Title: [Ldsoss] Cool Family History technology coming soon - SOAP v. RESTv. XMLRPC Continued
PhpGedView version 4.0 will include a SOAP web service.  See
There is still work to do on this API, such as adding family and source complex types but at this point it is a good replacement for the older REST style web service.
 
I would agree that SOAP web services are more widely used today than XMLRPC and are probably a better choice for new development.  Most languages now have libraries available that reduce SOAP to something like a DLL or a class that you can call methods on without knowing much about the SOAP behind it.
 
--John
 
John Finlay
PhpGedView Project Manager


From: [EMAIL PROTECTED] on behalf of Dave Wagner
Sent: Sat 10/22/2005 4:24 PM
To: LDS Open Source Software
Subject: [Ldsoss] Cool Family History technology coming soon - SOAP v. RESTv. XMLRPC Continued

I will not pretend that I know a lot about any of these options however,
what I do like about SOAP is the ability to be handed data in a specific
type, e.g. string, int, datetime, etc. I suppose, although I don't know
for sure as there aren't very many WS providers that offer XMLRPC (at
least for the types of things I've looked into), that XMLRPC would
provide type support being that it is still XML.

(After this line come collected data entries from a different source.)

end Summit.PneNP.PneNP.Theorems.PstarUniformLinearisable
import Mathlib.Data.Matrix.Block
import Mathlib.Data.Matrix.ColumnRowPartitioned
import Mathlib.RingTheory.Derivation.Basic
import Mathlib.Algebra.BigOperators.Fin
import Mathlib.Tactic.LinearCombination
import Mathlib.Tactic.Positivity
import Mathlib.Tactic.Abel
import Mathlib.Tactic.Module
import HarnessLib

/-!
# The Weil-transverse obstruction (WTO) at a tensor point: the tangent space of the Weil family, `κ⌟X³ = 0`, and
# `σ_q(v_κ) = κ⌟ch_{q+1}` — kernel-checked cores of LADDER C64 (a)(b)(c)

Family `hodge`, layer `Literature/AlgebraicGeometry/HodgeTheory`. Fully PROVED statements (no named fact, no definition),
in the standard of `WeilClassTestPairedDesign.lean` / `WeilClassTestTensorPointRing.lean` (the geometry is the dictionary,
the kernel checks the algebra); requested as GAPS G47 of the ladder note `papers/HodgeConjecture/hodge-weil-ladder`
(packet `run/shared/lean/b2b/hodge-weil/`, LADDER `## CARVER v8` C64 "Weil-transverse obstruction", CLAIM TABLE v8.2 row
pv3-g6; the carver's numerical model is `b2b-hweil-carver-g8/ct/ct4/weil_kappa.py`). It is census / negative knowledge for
the seed hunt (door II′ in split form is dead); NOT a case of the Hodge conjecture, no rung, no statement about the
semiregularity of any specific object enters as a fact.

## Dictionary (pen-and-paper; (T)(B)(W) of the tensor-point files, plus first-order deformation theory)

* HERMITIAN MODEL at `Y₀ = A₀ × A₀` (any `A₀`): `H^{1,0}(Y₀) = H^{1,0}(A₀) ⊕ H^{1,0}(A₀)` with basis `e_1..e_3` (first
  factor), `e_4..e_6` (second), `ē_k` the conjugates; a `(1,1)`-class is `Σ h_{kl} e_k ∧ ē_l`, i.e. a `6 × 6` matrix `h`
  written in `3 × 3` blocks. `θ₁ ↔ diag(1, 0)`, `θ₂ ↔ diag(0, 1)`, `P = m^*θ − θ₁ − θ₂ ↔ [[0, 1], [1, 0]]`
  (`m^*e_t = e_t + e_{3+t}`), `N = θ₁ + dθ₂ ↔ n := diag(1, d)`. `K = ℚ(√-d)` acts by `J(x, y) = (−dy, x)`, so on `H¹`:
  `J^*e_t = −d·e_{3+t}`, `J^*e_{3+t} = e_t`, matrix **`J^* = [[0, 1], [−d, 0]]`** (columns = images; the same real matrix
  on the `ē`'s; check `J^*N = dN`). NOTE: the packet script `weil_kappa.py` takes `[[0, −d], [1, 0]]` (the matrix of `J_*`),
  which agrees with `J^*` up to sign at `d = 1` — the only value it was run at — but does not satisfy `J^*N = dN` for
  `N = diag(1, d)`, `d ≠ 1`; the statements of C64 are unaffected (they are proved here for every `d ≠ 0`).
* FIRST-ORDER DEFORMATIONS. `κ ∈ H¹(T_{Y₀}) = Hom(H^{1,0}, H^{0,1})`, `κ(e_i) = Σ_j K_{ji} ē_j` (`6 × 6` matrix `K`, blocks
  `[[A, B], [C, E]]`), acts on `H^{p,q}` by the contraction DERIVATION `κ⌟` (replace one `e_i` by `κ(e_i)`); a class of
  type `(p,p)` stays of type `(p,p)` to first order along `κ` iff `κ⌟(class) = 0` in `H^{p−1,p+1}` (Griffiths). For a
  `(1,1)`-class with matrix `h`: `κ⌟h = Σ_{j<l} ((Kh)_{jl} − (Kh)_{lj}) ē_j ∧ ē_l`, so **`κ⌟h = 0 ⟺ K·h is symmetric`**.
  Hence: polarised directions (`N` stays `(1,1)`) `⟺ (Kn)ᵀ = Kn` (`K = S·n⁻¹`, `S` symmetric: 21 dimensions = Siegel
  `𝔥₆`); the WEIL FAMILY `𝒲` through `(Y₀, J, N)` = polarised AND `K`-equivariant, `K·J^* = J^*·K` (`κ` is `K`-linear);
  the TENSOR LOCUS `𝒯 ⊂ 𝒲` = deformations of `A₀` = `κ` killing `θ₁, θ₂, P` as well.
* (a) **`T_{Y₀}𝒲 = {[[A, B], [−dB, A]] : Aᵀ = A, Bᵀ = −B}`** (dimension `6 + 3 = 9 = dim SU(3,3)/S(U(3) × U(3))`), and
  **`T_{Y₀}𝒯 = {[[A, 0], [0, A]] : Aᵀ = A}`** (dimension `6 = dim 𝔥₃`; `τ ↦ τ + A`); the three TRANSVERSE directions are
  the antisymmetric `B` — §1, kernel-checked as `iff`s of block-matrix equations over any field with `d ≠ 0`
  (`weilTangent_only_if` with `weilTangent_comm` / `weilTangent_polarised`, and `tensorTangent_only_if` / `tensorTangent_polarised`).
* (b) **`κ⌟X³ = κ⌟Y³ = 0` for every `κ ∈ T𝒲`** (the Weil classes `W ⊗ ℂ = ℂX³ ⊕ ℂY³` stay Hodge along `𝒲`), while
  `κ⌟X ≠ 0` off `T𝒯`. PROOF (§2): with `μ² = −d`, `X = θ₁ − dθ₂ − μP ↔ [[1, −μ], [−μ, −d]] = w wᵀ ⊗ 1`, `w = (1, −μ)`, is of
  RANK ONE in the block sense: `X = Σ_t f_t ∧ g_t` with `f_t := e_t − μe_{3+t}`, `g_t := ē_t − μē_{3+t}` (the
  `J^*`-eigenvectors of eigenvalue `−μ`: `eigen_fromRows`), so `X³ = 3!·f₁g₁f₂g₂f₃g₃` (`cube_eq_six_mul`); `K`-equivariance
  gives `κ(f_t) = Σ_s (A − μB)_{st} g_s ∈ span(g)` (`weilTangent_mul_eigen`: `K·F = F·(A − μB)` for the `6 × 3` coordinate
  matrix `F` of the `f_t`); and an even derivation `δ` with `δ(g_t) = 0`, `δ(f_t) ∈ span(g₁, g₂, g₃)` kills
  `f₁g₁f₂g₂f₃g₃` because every term of the Leibniz expansion contains a repeated `g` (`derivation_kills_top`, for
  anticommuting square-zero symbols in any algebra). Same for `Y` with `μ ↦ −μ`.
* (c) **LEMMA (WTO).** For a split design `G = ⊕_a L_a[n_a]` (roots `r_a ∈ NS ⊗ K`, signs `ε_a = (−1)^{n_a}`), the block of
  `Ext²(G, G)` belonging to `L_a` is `Ext²(L_a, L_a) = H^{0,2}`, on which Buchweitz–Flenner's `σ_q` is
  `ω ↦ ε_a·ω ∧ r_a^q/q!` (`At(L_a) = r_a`; [cite: BuchweitzFlenner2003, Def. 4.1]; tree normalisation note in
  `SemiregularityHigherSigma`), and the first-order obstruction to deforming `L_a` along `κ` is `κ⌟r_a ∈ H^{0,2}`. For
  `v_κ := (κ⌟r_a)_a` and `ch_{q+1}(G) = Σ_a ε_a r_a^{q+1}/(q+1)!` one gets **`σ_q(v_κ) = κ⌟ch_{q+1}(G)`**, because `κ⌟` is an
  (even) DERIVATION: `(q+1)·Σ_a ε_a r_a^q·δ(r_a) = δ(Σ_a ε_a r_a^{q+1})` for any derivation `δ` of a commutative `ℚ`-algebra
  (§3 `sum_pow_smul_derivation`, Mathlib's `Derivation.leibniz_pow`). So if `ch_{q+1}(G) ∈ ℚN^{q+1} ⊕ W` (ALL-PURE, LADDER
  C62a) then `σ_q(v_κ) = 0` for every `κ ∈ T𝒲`, by (a) (`κ⌟N = 0`) and (b) (`κ⌟W = 0`) — `sigma_obstruction_eq_zero`. With
  (a)–(b): `κ ↦ v_κ` has rank `3` on `T𝒲/T𝒯` as soon as one root is charged (`κ⌟X ≠ 0` there), hence `dim ker σ_I ≥ 3`
  for EVERY `I`: no split all-pure design at a generic tensor point is `I`-semiregular (LADDER C64; numerically `147/150`
  on the carver's definite all-pure `(6,4)` design).

* (b′) **RANK 3** (§4). For a root `r = αN + βY + γX ↔ h_r = [[α+β+γ, μ(β−γ)], [μ(β−γ), d(α−β−γ)]] ⊗ 1` and a Weil
  tangent vector `K = [[A, B], [−dB, A]]`, the `(0,2)`-form `κ⌟r` has coefficient matrix
  `K·h_r − (K·h_r)ᵀ = [[2μ(β−γ)B, −2d(β+γ)B], [−2d(β+γ)B, −2dμ(β−γ)B]]` (`contract_root_matrix`) — it depends on the
  TRANSVERSE part `B` only, vanishes on `T𝒯`, and for a charged root (`(β, γ) ≠ 0`; `2dμ ≠ 0`) it vanishes only for `B = 0`
  (`eq_zero_of_contract_root_eq_zero`): `κ ↦ κ⌟r` and hence `κ ↦ v_κ` have rank exactly `3 = dim T𝒲/T𝒯` as soon as one
  root of the design is charged — the last ingredient of LADDER C64 (c) (`dim ker σ_I ≥ 3`).
* CROSS-REFERENCE. The derivation identity of (c) was landed independently, one minute earlier, by the carver as
  `WeilTransverseObstruction.succ_nsmul_sum_smul_pow_smul_apply` / `….sum_smul_pow_smul_apply_eq_zero` (p182927); §3 here
  is the same algebra with `Fin m`-indexed integer signs — cite either. What this file adds to it is (a), (b), (b′): the
  rank data `9 / 6 / 3` and `κ⌟X³ = 0`, for every `d`, as theorems rather than script census.

## What is NOT here

The identification of `H¹(T_{Y₀})`-classes with derivations `κ⌟` and of `σ_q` on line-bundle blocks (dictionary, standard);
any exterior-algebra MODEL computation beyond the abstract lemmas (the rank-one factorisation makes it unnecessary); anything
about non-split objects (door II″). Script of record: `b2b-hweil-carver-g8/ct/ct4/weil_kappa.py` (d = 1; see the NOTE on `J`).
-/

namespace Literature.AlgebraicGeometry.HodgeTheory.WeilClassTestTransverseObstruction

I think that calling one easier than the other is kind of a relative
thing, I mean it really depends on what you need to do with the
information and which platform/language your consuming it with. I prefer
SOAP mostly because I develop for windows using .NET. I can reference a
SOAP WS and consume it just as easily as any DLL. To me, this is much
easier than trying to consume data from an implementation of phpGedView
[1]. In order for me to do that I would have to write a class that
passes arguments through one long string and returns the data (holding
session information as well). Then I would have to write another class
to parse out every possible combination of returned data, which gets
very tedious when there are complex relationships with the data (as is
usual with genealogy). I know this because about a half a year ago I got
about 50% done with a winforms interface to phpGedView [1] when my hard
drive crashed, I honestly did not want to do all that again.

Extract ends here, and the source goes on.